Dataset:
§ §
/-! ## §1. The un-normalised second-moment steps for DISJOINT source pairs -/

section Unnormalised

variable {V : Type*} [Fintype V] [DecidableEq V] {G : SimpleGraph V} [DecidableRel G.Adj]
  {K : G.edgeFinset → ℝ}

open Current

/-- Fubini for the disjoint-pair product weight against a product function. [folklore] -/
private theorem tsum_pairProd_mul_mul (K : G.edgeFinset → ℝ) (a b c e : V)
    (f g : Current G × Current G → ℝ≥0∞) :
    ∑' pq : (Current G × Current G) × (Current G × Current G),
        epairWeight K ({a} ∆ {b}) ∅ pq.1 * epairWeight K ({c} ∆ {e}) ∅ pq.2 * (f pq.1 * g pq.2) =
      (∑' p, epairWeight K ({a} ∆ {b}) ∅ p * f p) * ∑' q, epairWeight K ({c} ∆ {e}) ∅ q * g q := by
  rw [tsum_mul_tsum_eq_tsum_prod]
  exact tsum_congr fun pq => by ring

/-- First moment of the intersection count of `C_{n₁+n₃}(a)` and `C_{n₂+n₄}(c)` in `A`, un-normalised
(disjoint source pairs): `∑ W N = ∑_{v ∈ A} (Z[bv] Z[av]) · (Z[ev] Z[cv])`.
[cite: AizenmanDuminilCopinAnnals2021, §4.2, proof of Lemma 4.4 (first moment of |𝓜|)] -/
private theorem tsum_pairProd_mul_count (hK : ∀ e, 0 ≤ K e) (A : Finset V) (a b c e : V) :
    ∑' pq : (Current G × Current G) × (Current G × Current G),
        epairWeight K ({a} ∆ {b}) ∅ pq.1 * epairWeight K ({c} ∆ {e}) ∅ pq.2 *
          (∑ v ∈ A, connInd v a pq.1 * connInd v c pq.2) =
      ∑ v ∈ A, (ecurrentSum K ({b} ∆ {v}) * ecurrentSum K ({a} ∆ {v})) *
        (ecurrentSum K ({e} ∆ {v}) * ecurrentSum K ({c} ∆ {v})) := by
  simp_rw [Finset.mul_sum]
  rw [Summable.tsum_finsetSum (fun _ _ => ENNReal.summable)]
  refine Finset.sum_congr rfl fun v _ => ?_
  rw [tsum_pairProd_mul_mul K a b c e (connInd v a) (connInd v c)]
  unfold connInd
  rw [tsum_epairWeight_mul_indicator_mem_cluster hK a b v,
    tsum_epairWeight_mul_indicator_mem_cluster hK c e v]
§ §
Exercise instructions: From the first line of the records above to the line that contains "function. [folklore] -/", quote each line exactly.

Your response:
/-! ## §1. The un-normalised second-moment steps for DISJOINT source pairs -/

section Unnormalised

variable {V : Type*} [Fintype V] [DecidableEq V] {G : SimpleGraph V} [DecidableRel G.Adj]
  {K : G.edgeFinset → ℝ}

open Current

/-- Fubini for the disjoint-pair product weight against a product function. [folklore] -/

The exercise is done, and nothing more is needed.